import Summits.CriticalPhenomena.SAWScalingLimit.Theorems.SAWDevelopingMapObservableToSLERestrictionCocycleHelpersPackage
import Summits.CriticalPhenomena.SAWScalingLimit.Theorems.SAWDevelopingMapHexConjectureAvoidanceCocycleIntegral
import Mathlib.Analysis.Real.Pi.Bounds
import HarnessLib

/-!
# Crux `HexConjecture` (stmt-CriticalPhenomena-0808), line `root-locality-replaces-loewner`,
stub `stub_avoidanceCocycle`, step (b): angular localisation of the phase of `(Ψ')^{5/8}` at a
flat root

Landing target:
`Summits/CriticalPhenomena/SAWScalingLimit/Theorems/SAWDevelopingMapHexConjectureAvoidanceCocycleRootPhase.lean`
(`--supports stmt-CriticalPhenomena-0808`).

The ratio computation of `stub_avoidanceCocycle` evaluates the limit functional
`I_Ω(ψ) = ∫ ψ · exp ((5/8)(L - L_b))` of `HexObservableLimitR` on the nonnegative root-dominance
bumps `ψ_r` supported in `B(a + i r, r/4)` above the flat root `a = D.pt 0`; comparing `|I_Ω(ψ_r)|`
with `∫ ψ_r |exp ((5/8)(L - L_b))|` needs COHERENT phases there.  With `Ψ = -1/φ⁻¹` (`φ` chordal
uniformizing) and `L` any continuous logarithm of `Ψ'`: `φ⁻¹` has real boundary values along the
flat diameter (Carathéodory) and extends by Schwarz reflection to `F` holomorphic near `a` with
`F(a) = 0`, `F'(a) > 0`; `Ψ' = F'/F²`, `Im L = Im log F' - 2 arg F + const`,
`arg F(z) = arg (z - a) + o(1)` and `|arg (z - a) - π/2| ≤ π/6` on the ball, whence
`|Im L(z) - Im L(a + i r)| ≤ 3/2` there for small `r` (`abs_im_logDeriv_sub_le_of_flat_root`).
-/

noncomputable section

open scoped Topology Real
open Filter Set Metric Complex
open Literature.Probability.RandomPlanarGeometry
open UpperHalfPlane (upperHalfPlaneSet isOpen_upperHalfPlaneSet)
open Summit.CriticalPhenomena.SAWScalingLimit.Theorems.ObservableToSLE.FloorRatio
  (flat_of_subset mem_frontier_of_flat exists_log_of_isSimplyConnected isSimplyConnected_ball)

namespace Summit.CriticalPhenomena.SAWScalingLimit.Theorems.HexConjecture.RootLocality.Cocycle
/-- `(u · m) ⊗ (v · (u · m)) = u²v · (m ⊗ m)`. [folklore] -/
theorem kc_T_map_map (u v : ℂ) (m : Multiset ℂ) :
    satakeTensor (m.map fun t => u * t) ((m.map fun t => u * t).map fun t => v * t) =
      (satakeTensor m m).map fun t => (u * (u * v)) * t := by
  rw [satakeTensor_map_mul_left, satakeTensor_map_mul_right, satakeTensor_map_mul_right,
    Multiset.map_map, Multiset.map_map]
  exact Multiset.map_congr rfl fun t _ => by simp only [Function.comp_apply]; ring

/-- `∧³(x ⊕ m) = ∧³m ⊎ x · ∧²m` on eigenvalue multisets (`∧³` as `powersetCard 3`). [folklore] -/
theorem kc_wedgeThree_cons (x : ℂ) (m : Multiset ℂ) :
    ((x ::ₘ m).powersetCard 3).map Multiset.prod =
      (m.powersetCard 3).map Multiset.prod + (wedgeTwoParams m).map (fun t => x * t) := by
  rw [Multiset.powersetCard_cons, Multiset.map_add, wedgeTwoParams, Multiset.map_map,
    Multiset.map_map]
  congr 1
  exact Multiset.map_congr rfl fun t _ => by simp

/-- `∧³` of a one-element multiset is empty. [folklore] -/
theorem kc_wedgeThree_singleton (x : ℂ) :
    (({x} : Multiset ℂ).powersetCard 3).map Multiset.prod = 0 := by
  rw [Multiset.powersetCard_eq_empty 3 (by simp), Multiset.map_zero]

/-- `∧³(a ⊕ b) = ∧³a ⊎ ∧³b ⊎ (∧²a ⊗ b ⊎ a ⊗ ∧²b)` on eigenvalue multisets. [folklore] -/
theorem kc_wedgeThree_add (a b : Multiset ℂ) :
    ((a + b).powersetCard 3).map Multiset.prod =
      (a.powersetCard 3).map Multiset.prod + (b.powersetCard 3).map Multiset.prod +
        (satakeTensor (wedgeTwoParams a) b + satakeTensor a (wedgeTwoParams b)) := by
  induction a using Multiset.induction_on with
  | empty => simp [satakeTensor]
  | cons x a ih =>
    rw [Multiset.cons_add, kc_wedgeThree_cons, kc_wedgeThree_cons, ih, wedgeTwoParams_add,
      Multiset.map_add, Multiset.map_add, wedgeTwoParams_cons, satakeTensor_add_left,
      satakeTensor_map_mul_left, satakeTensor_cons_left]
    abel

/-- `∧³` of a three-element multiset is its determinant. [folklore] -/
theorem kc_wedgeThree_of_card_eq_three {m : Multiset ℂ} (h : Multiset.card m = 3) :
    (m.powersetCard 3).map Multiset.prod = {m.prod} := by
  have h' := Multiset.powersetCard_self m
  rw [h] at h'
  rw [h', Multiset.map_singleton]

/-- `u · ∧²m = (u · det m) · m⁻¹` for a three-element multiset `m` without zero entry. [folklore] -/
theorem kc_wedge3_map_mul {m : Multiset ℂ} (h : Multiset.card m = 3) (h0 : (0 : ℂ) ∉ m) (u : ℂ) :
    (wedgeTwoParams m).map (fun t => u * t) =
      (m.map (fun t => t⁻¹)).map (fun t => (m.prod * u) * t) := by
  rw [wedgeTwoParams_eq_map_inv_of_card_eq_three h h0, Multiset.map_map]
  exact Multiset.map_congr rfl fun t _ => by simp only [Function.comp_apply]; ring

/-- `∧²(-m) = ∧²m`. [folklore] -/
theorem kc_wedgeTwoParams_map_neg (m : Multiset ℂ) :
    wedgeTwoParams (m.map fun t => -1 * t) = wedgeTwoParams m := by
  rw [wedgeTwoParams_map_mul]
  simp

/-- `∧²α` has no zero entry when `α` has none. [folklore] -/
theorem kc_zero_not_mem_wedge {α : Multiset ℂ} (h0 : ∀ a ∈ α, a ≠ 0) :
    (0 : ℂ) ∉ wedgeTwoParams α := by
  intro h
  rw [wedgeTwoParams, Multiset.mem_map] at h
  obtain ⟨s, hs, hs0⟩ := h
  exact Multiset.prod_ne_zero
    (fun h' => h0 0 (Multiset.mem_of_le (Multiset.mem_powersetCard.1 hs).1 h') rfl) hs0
****
• _TO DO_: Given the data above, transcribe exactly the lines from the one containing "there for small" down to the one containing "satakeTensor (m.map fun", and no others.

• _SOLUTION BELOW_:
`|Im L(z) - Im L(a + i r)| ≤ 3/2` there for small `r` (`abs_im_logDeriv_sub_le_of_flat_root`).
-/

noncomputable section

open scoped Topology Real
open Filter Set Metric Complex
open Literature.Probability.RandomPlanarGeometry
open UpperHalfPlane (upperHalfPlaneSet isOpen_upperHalfPlaneSet)
open Summit.CriticalPhenomena.SAWScalingLimit.Theorems.ObservableToSLE.FloorRatio
  (flat_of_subset mem_frontier_of_flat exists_log_of_isSimplyConnected isSimplyConnected_ball)

namespace Summit.CriticalPhenomena.SAWScalingLimit.Theorems.HexConjecture.RootLocality.Cocycle
/-- `(u · m) ⊗ (v · (u · m)) = u²v · (m ⊗ m)`. [folklore] -/
theorem kc_T_map_map (u v : ℂ) (m : Multiset ℂ) :
    satakeTensor (m.map fun t => u * t) ((m.map fun t => u * t).map fun t => v * t) =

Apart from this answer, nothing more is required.